Also see: Big Data Survey: Big Data Growing Quickly
Although the article is bit dated, this 2012 report from Gartner does a good job of defining the vertical market opportunities that existed in the emerging world of Big Data. As you can see in the first graphic below, all vertical markets had some interest in Big Data in 2012, with Education and Transportation having the highest percentage, and Insurance and Banking having the lowest. That always seemed a big backwards to me, but the core idea is that Big Data grew at different rates in each vertical industry because Big Data delivered different values for each vertical.
Gartner’s take on Big Data opportunity by industry in 2012.
About the same time as the Gartner report, Reuters provided some data that predicted the rapid growth of Big Data, as shown in Figure 2. For the most part, we’re on track with the Reuters numbers and should see the 45% annual growth that Reuters predicted, if you look at other analyst reports and take my own experience into consideration.
In 2012, Reuters predicted the rapid growth of Big Data. For the most part, we’re on track with these numbers.
More recent data includes an IDC study that predicts the market for Big Data to reach $16.1 billion in 2014, growing 6 times faster than the overall IT market. “IDC includes in this figure Infrastructure (servers, storage, etc., the largest and fastest growing segment at 45% of the market), services (29%) and software (24%).”
Most interesting was one prediction that the adoption of analytics-as-a-service will accelerate, and “ready-made analytics in the cloud” will make the use of Big Data more attractive and compelling. This would include the ability to define common vertical analytics that will be sold as part of Big Data technology, using cloud-based platforms as the way to distribute these analytics to end user organizations. That’s my assertion here, and seems to be an emerging and rapidly growing pattern.

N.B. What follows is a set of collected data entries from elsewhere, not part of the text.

import Literature.MathematicalPhysics.QuantumManyBody.LiebSimpleEquationFacts
import Mathlib.Analysis.SpecialFunctions.Pow.Integral
import Mathlib.Analysis.Calculus.Deriv.MeanValue
import HarnessLib

/-!
# Lieb's simple equation: CJL-II Theorem 3 as printed is inconsistent with CJL-I Theorems 1–2

Topic: `Literature/MathematicalPhysics/QuantumManyBody`. CJL-II = Carlen–Jauslin–Lieb, SIAM J. Math.
Anal. 53 (2021), arXiv:2010.13882; CJL-I = Pure Appl. Anal. 2 (2020), arXiv:1912.04987; numbering
of the arXiv versions (Theorem 3 of arXiv = Theorem 1.3 of the journal). **CJL-II Theorem 3 as
printed** reads: "Assume that `(1 + |x|⁴)v ∈ L¹(ℝ³) ∩ L²(ℝ³)`. For `e < e⋆ := √2π³/‖v‖₁²` and for
`e > 2³‖v‖₂⁴/π⁴`, `ρ(e)` is strictly monotone increasing in `e`, and in these intervals `ρ(e)` is
continuously differentiable. […] Moreover, for `e < e⋆` we have `ρ′ = dρ/de ≤ 16/‖v‖₁`." This file
proves that this statement — rendered with `ρ(·) = densityFn v`, `e⋆ = eStar v`,
`2³‖v‖₂⁴/π⁴ = eHigh v` of `LiebSimpleEquationFacts.lean`, `e > 0`, `v ≢ 0` — is inconsistent with
CJL-I Theorems 1–2 (the named facts `CarlenJauslinLieb2020_thm1`, `CarlenJauslinLieb2020_thm2`),
which is why CJL-II Theorem 3 is NOT vendored as a named fact: the refuting theorems below carry the
printed statement verbatim in their types instead (`not_CarlenJauslinLieb2021_thm3`).

## The defect in print

The proof of CJL-II Theorem 3 (CJL-II §3) uses three times the bound "`ρ ≤ 4e/‖v‖₁` by (1.21) of
[CJL20]" ((con4B) there), i.e. the upper half of the display `2e/‖𝒱‖₁ ≤ ρ(e) ≤ 4e/‖𝒱‖₁` of CJL-I
§1 (quoted again in CJL-II §1): to turn `2ρ‖𝔎_e v‖₂‖u‖₂ ≤ c‖v‖₁²e^{-1/2}·ρ` into a bound in `e`
alone (whence the window `e < e⋆`), in the step `ρ′ ≤ 4ρ/e ≤ 16/‖v‖₁`, and in
`ρ‖u‖₂ ≤ (4e/‖v‖₁)(‖v‖₂/2e)` (whence the window `e > 2³‖v‖₂⁴/π⁴`). That upper half does not
follow from the display preceding it in CJL-I §1 (`ρ ≤ (∫K_e𝒱)⁻¹ = 4e/∫𝒱(1 − K_e𝒱)`, which is
`≥ 4e/‖𝒱‖₁`, not `≤`), and it is false at low energy for strong potentials: by CJL-I Theorem 2,
`ρ(e)/e → 1/(2πa)` as `e → 0⁺`, so `ρ(e) ≤ 4e/‖v‖₁` near `0` would force `‖v‖₁ ≤ 8πa`, i.e. a
scattering length at least half its Born value `‖v‖₁/(4π)`. (Secondary slip: the display "In
particular `‖u‖₂ ≤ ‖v‖₁e^{-1/4}/(4√π)`" after CJL-II Lemma 1 halves the constant
`C₂ = ‖v‖₁/(2√π)` of that lemma; `e⋆` is computed from the halved constant.) CJL-II Lemma 16
(`e ↦ eρ(e)` strictly increasing), the formula (rpratio) for `ρ′` and the differentiability
argument of §3 do not use (1.21); after removing the false bound the printed argument supports only
the QUALITATIVE statement "`ρ` is strictly increasing and `C¹` on some `(0,e₀(v))` and on some
`(e₁(v),∞)`, with `ρ′ ≤ 4ρ/e` on the former" (thresholds depending on `v` through `ρ(·)`), which
is printed nowhere with a proof (Jauslin's 2022 review, Thm 4.2, repeats the printed thresholds)
and is therefore not vendored either.

## What is proved here

* `IsScatteringSolution.integral_mul_one_sub_le` — for `0 ≤ v ≤ V₀` vanishing off `|x| < R` and
  any scattering solution `φ` (`0 ≤ φ ≤ 1`, `φ = Y_0 ∗ (v(1 − φ))`) with `v(1 − φ)` integrable:
  `∫v(1 − φ) ≤ 4πR`, i.e. `a ≤ R` (evaluate the equation at the origin, `Y_0 ≥ (4πR)⁻¹` on the
  support, `φ(0) ≤ 1`).
* `exists_isWeightedPotential_scatteringLength_lt` — the square well `v = 30·𝟙_{|x|<1}` is a
  CJL-II potential (`IsWeightedPotential`, `∫v = 40π > 0`) with `32π·a < ∫v` for every scattering
  solution.
* `densityFn_le_mul_of_deriv_le` — `ρ ∈ C(0,∞)`, `ρ(0⁺) = 0`, `ρ′ ≤ C` on `(0,E)` give
  `ρ(e) ≤ Ce` on `(0,E)` (mean value inequality).
* `not_CarlenJauslinLieb2021_thm3_of_potential` — for such a potential, under CJL-I Theorems 1–2,
  the last clause alone fails: `¬ (ρ differentiable on (0,e⋆) ∧ ρ′ ≤ 16/‖v‖₁ there)`. Argument:
  with `ρ(0⁺) = 0` (Theorem 1) the clause gives `ρ(e) ≤ 16e/‖v‖₁` on `(0,e⋆)`; Theorem 2 gives
  `e ≤ 2πρ(e)a(1 + O(√ρ(e)))` as `e → 0⁺` (where `ρ(e) → 0`); hence
  `1 ≤ (32πa/‖v‖₁)(1 + o(1))`, impossible when `32πa < ‖v‖₁`.
* `not_CarlenJauslinLieb2021_thm3_derivBound` — hence the printed clause "`ρ ∈ C¹(0,e⋆)` [even:
  differentiable] with `ρ′ ≤ 16/‖v‖₁`" fails for some CJL-II potential, and
  **`not_CarlenJauslinLieb2021_thm3`** — the full printed Theorem 3 (verbatim, all five clauses) is
  false, both under `CarlenJauslinLieb2020_thm1 ∧ CarlenJauslinLieb2020_thm2`.

Which side is wrong: Theorems 1–2 of CJL-I (existence/uniqueness; the Lee–Huang–Yang leading order
`e ∼ 2πρa`) are the robust ones, and the contradiction enters exactly through the clause
`ρ′ ≤ 16/‖v‖₁` inherited from "(1.21) of [CJL20]"; so it is CJL-II Theorem 3 as printed that is
misstated (history: it was vendored verbatim as the named fact `CarlenJauslinLieb2021_thm3`, found
refuted while attempting its discharge, and retired from the fact list in favour of this file).

## References

* [CarlenJauslinLieb2021] E. A. Carlen, I. Jauslin, E. H. Lieb, *Analysis of a simple equation for
  the ground state of the Bose gas II: monotonicity, convexity, and condensate fraction*, SIAM J.
  Math. Anal. 53 (2021) 5322–5360, arXiv:2010.13882 (arXiv numbering): Theorem 3 and its proof
  (§3), Lemma 1 and the display following it, Lemmas 18–20, Theorem 8.
* [CarlenJauslinLieb2020] E. A. Carlen, I. Jauslin, E. H. Lieb, *Analysis of a simple equation for
  the ground state energy of the Bose gas*, Pure Appl. Anal. 2 (2020) 659–684, arXiv:1912.04987:
  §1 (the two displays bounding `ρ` in terms of `e`, the second being "(1.21)" in CJL-II's
  citation), Theorem 1, Theorem 2, Lemma 3.1 (`4πa = ∫𝒱(1 − φ)`).
* [Jauslin2022] I. Jauslin, *Review of a simplified approach to study the Bose gas at all
  densities*, EMS Press (2022), arXiv:2202.07637: Theorem 4.2.
-/

noncomputable section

Finally, IDC predicts that cloud infrastructure will be the fastest-growing sub-segment of the Big Data market, with a 2013-2017 CAGR of close to 50%. This means that cloud is driving Big Data, and vice versa. We’ve seen this happen for the last few years now.
So, where am I going with all of this? Moving forward, factors that will drive Big Data adoption include:
· The use of public cloud-based platforms. This will remove much of the risk of adopting Big Data systems, even amongst the most frugal vertical industries.
· Vertical market-focused features within Big Data systems, which will make the use of Big Data much more valuable in specific verticals. Despite what the Gartner report said in 2012, the majority of adopters now appear to be banks and other financial services firms, as being the largest users, with healthcare showing the highest percentage of growth.
· The ability to leverage cloud platforms as a single point of distribution for vertically-oriented features and facilities. This includes schemas to support specific vertical industries, as well as pre-built analytical services that focus on specific vertical processes and analytical requirements.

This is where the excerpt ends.